I’d often badger her to tell me my favorite story – the one with ‘Phool kumari’, a beautiful princess who lived high up in the Himalayas, amongst goats and cows, birds and trees.
The story remained the same throughout the years, but her animated, spirited story-telling made all the difference, each time.
That gloomy evening, it was her sweet memory that had me so overwhelmed with emotion that I found myself remembering each and every word of that story.
By the time the story was over in my mind, I was sobbing, not out of sadness, but just a sort of catharsis. I felt light, happy and full of enthusiasm.
I got off my bed in a tearing rush, I penned down my grandmother’s story for my own daughter, Mira. I hoped that someday, when she’s in need of a hug, she will be able to draw the same kind of comfort and warmth from my grandmother’s story.
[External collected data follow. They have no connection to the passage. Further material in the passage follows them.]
/-- ★★ **(KL-N) FOR `S ∘ T` FROM THE (130)-SHAPE ENTRY ROW (node-00, `k ≤ m + K`)** — G1's six binders at `hk′(b′, y) := ‖nColOp S T y b′‖_op`, `Θ′ := (L^d)^k·B₀·d(2(1+1∕ρ))^d` (NOT
k-free; G1 pairs it with (KL-C)'s `G ~ η^d`), `N₁ := B₀·d(2(1+1∕ρ))^d`. [cite: Balaban1985Variational, (87)–(88) p.291, (130) p.298; Balaban1985BackgroundPropagators, (3.132) p.422; Balaban1984PropagatorsII, (2.61) p.234] -/
theorem klN_of_nEntryBounds (hΩ : ∀ x, x ∈ Ω k) (hk : k ≤ (F.P K).m + (F.P K).K) {B₀ ρ : ℝ} (hB₀ : 0 ≤ B₀) (hρ : 0 < ρ)
    (h0 : ∀ y'' y : PBond (F.P K) k, nEntry0 F N K k Ω U₀ levB T S y'' y ≤ B₀ * Real.exp (-(ρ * (Site.tdist y''.src y.src : ℝ)))) :
    (∀ (b' : Bond (F.P K).d (fun _ => (F.P K).sitesPerDir 0)) (y : PBond (F.P K) k), 0 ≤ ‖nColOp F N K k Ω U₀ levB T S y b'‖) ∧
    (∀ (y : PBond (F.P K) k) (Z : Matrix (Fin N) (Fin N) ℂ) (b' : Bond (F.P K).d (fun _ => (F.P K).sitesPerDir 0)),
      ‖NegSup.equiv (levWeight (F.L : ℝ) ((F.P K).eta k) (bondLevLit F Ω k) 3) (Matrix (Fin N) (Fin N) ℂ) (S (T ((NegSup.equiv (levWeight (F.L : ℝ) ((F.P K).eta k) levB 0) (Matrix (Fin N) (Fin N) ℂ)).symm (Pi.single y Z)))) b'‖ ≤ ‖nColOp F N K k Ω U₀ levB T S y b'‖ * ‖Z‖) ∧
    (0 ≤ ((((F.P K).L ^ (F.P K).d) ^ k : ℕ) : ℝ) * (B₀ * ((F.P K).d * (2 * (1 + 1 / ρ)) ^ (F.P K).d))) ∧
    (∀ (bb : Bond (F.P K).d (fun _ => (F.P K).sitesPerDir 0)) (y : PBond (F.P K) k), ∑ b' : Bond (F.P K).d (fun _ => (F.P K).sitesPerDir 0),
        levWeight (F.L : ℝ) ((F.P K).eta k) (bondLevLit F Ω k) 3 bb / levWeight (F.L : ℝ) ((F.P K).eta k) (bondLevLit F Ω k) 1 b' * ‖nColOp F N K k Ω U₀ levB T S y b'‖ ≤
      ((((F.P K).L ^ (F.P K).d) ^ k : ℕ) : ℝ) * (B₀ * ((F.P K).d * (2 * (1 + 1 / ρ)) ^ (F.P K).d))) ∧
    (0 ≤ B₀ * ((F.P K).d * (2 * (1 + 1 / ρ)) ^ (F.P K).d)) ∧
    (∀ b' : Bond (F.P K).d (fun _ => (F.P K).sitesPerDir 0), ∑ y : PBond (F.P K) k,
        levWeight (F.L : ℝ) ((F.P K).eta k) (bondLevLit F Ω k) 3 b' / levWeight (F.L : ℝ) ((F.P K).eta k) levB 0 y * ‖nColOp F N K k Ω U₀ levB T S y b'‖ ≤
      B₀ * ((F.P K).d * (2 * (1 + 1 / ρ)) ^ (F.P K).d)) := by
  have hC0 : (0 : ℝ) ≤ (F.P K).d * (2 * (1 + 1 / ρ)) ^ (F.P K).d := by positivity
  have hcol : ∀ y : PBond (F.P K) k, ∑ y'' : PBond (F.P K) k, nEntry0 F N K k Ω U₀ levB T S y'' y ≤ B₀ * ((F.P K).d * (2 * (1 + 1 / ρ)) ^ (F.P K).d) := by
    intro y
    calc ∑ y'' : PBond (F.P K) k, nEntry0 F N K k Ω U₀ levB T S y'' y
        ≤ ∑ y'' : PBond (F.P K) k, B₀ * Real.exp (-(ρ * (Site.tdist y.src y''.src : ℝ))) := Finset.sum_le_sum fun y'' _ => by rw [tdist_comm_rec F K]; exact h0 y'' y
      _ = B₀ * ∑ y'' : PBond (F.P K) k, Real.exp (-(ρ * (Site.tdist y.src y''.src : ℝ))) := by rw [Finset.mul_sum]
      _ ≤ B₀ * ((F.P K).d * (2 * (1 + 1 / ρ)) ^ (F.P K).d) := mul_le_mul_of_nonneg_left (rowSum_PBond_le F K k y hρ) hB₀
  have hsum : ∀ y : PBond (F.P K) k, ∑ b' : Bond (F.P K).d (fun _ => (F.P K).sitesPerDir 0), ‖nColOp F N K k Ω U₀ levB T S y b'‖ ≤
      ((((F.P K).L ^ (F.P K).d) ^ k : ℕ) : ℝ) * (B₀ * ((F.P K).d * (2 * (1 + 1 / ρ)) ^ (F.P K).d)) := fun y => by
    refine le_trans (Finset.sum_le_sum fun b' _ => opNorm_nColOp_le_nEntry0 F N K k Ω U₀ levB T S y b') ?_
    exact (sum_over_blocks_le F K k hk (fun y'' => nEntry0 F N K k Ω U₀ levB T S y'' y) (fun _ => fsup_nonneg _)).trans
      (mul_le_mul_of_nonneg_left (hcol y) (Nat.cast_nonneg _))
  have hrow : ∀ b' : Bond (F.P K).d (fun _ => (F.P K).sitesPerDir 0), ∑ y : PBond (F.P K) k, ‖nColOp F N K k Ω U₀ levB T S y b'‖ ≤ B₀ * ((F.P K).d * (2 * (1 + 1 / ρ)) ^ (F.P K).d) := by
    intro b'
    calc ∑ y : PBond (F.P K) k, ‖nColOp F N K k Ω U₀ levB T S y b'‖
        ≤ ∑ y : PBond (F.P K) k, B₀ * Real.exp (-(ρ * (Site.tdist (blkOfBond F K k b').src y.src : ℝ))) :=
          Finset.sum_le_sum fun y _ => (opNorm_nColOp_le_nEntry0 F N K k Ω U₀ levB T S y b').trans (h0 _ y)
      _ = B₀ * ∑ y : PBond (F.P K) k, Real.exp (-(ρ * (Site.tdist (blkOfBond F K k b').src y.src : ℝ))) := by rw [Finset.mul_sum]
      _ ≤ B₀ * ((F.P K).d * (2 * (1 + 1 / ρ)) ^ (F.P K).d) := mul_le_mul_of_nonneg_left (rowSum_PBond_le F K k _ hρ) hB₀
  refine ⟨fun b' y => ContinuousLinearMap.opNorm_nonneg _, fun y Z b' => ?_, mul_nonneg (Nat.cast_nonneg _) (mul_nonneg hB₀ hC0), fun bb y => ?_,
    mul_nonneg hB₀ hC0, fun b' => ?_⟩
  · rw [← nColOp_apply]; exact ContinuousLinearMap.le_opNorm _ _
  · calc ∑ b' : Bond (F.P K).d (fun _ => (F.P K).sitesPerDir 0), levWeight (F.L : ℝ) ((F.P K).eta k) (bondLevLit F Ω k) 3 bb / levWeight (F.L : ℝ) ((F.P K).eta k) (bondLevLit F Ω k) 1 b' *
            ‖nColOp F N K k Ω U₀ levB T S y b'‖
        = ∑ b' : Bond (F.P K).d (fun _ => (F.P K).sitesPerDir 0), ‖nColOp F N K k Ω U₀ levB T S y b'‖ := Finset.sum_congr rfl fun b' _ => by
          rw [levWeight_bondLevLit_eq_one_pow F K k Ω hΩ 3 bb, levWeight_bondLevLit_eq_one_pow F K k Ω hΩ 1 b', div_one, one_mul]
      _ ≤ _ := hsum y
  · calc ∑ y : PBond (F.P K) k, levWeight (F.L : ℝ) ((F.P K).eta k) (bondLevLit F Ω k) 3 b' / levWeight (F.L : ℝ) ((F.P K).eta k) levB 0 y *
            ‖nColOp F N K k Ω U₀ levB T S y b'‖
        = ∑ y : PBond (F.P K) k, ‖nColOp F N K k Ω U₀ levB T S y b'‖ := Finset.sum_congr rfl fun y _ => by
          rw [levWeight_bondLevLit_eq_one_pow F K k Ω hΩ 3 b', levWeight_apply, pow_zero, div_one, one_mul]
      _ ≤ _ := hrow b'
That gave birth to the idea that I could tell this story not just for my own daughter but for other children as well. I could illustrate it and make a book out of it!
And so my first book was concieved.
The first draft was written in about 20 minutes on my laptop, at the edge of my bed. But of course, it wasn’t until two months and 6 other drafts later, a refurbished, polished and embellished adaptation of ‘The Happy -Maker’ was finally ready.
My grandmother was my happy-maker and hence this book is dedicated to her. Today, she’s no more but her memories live on through her stories, making her part of my everyday life.
With this book, I hope she’ll be part of many more.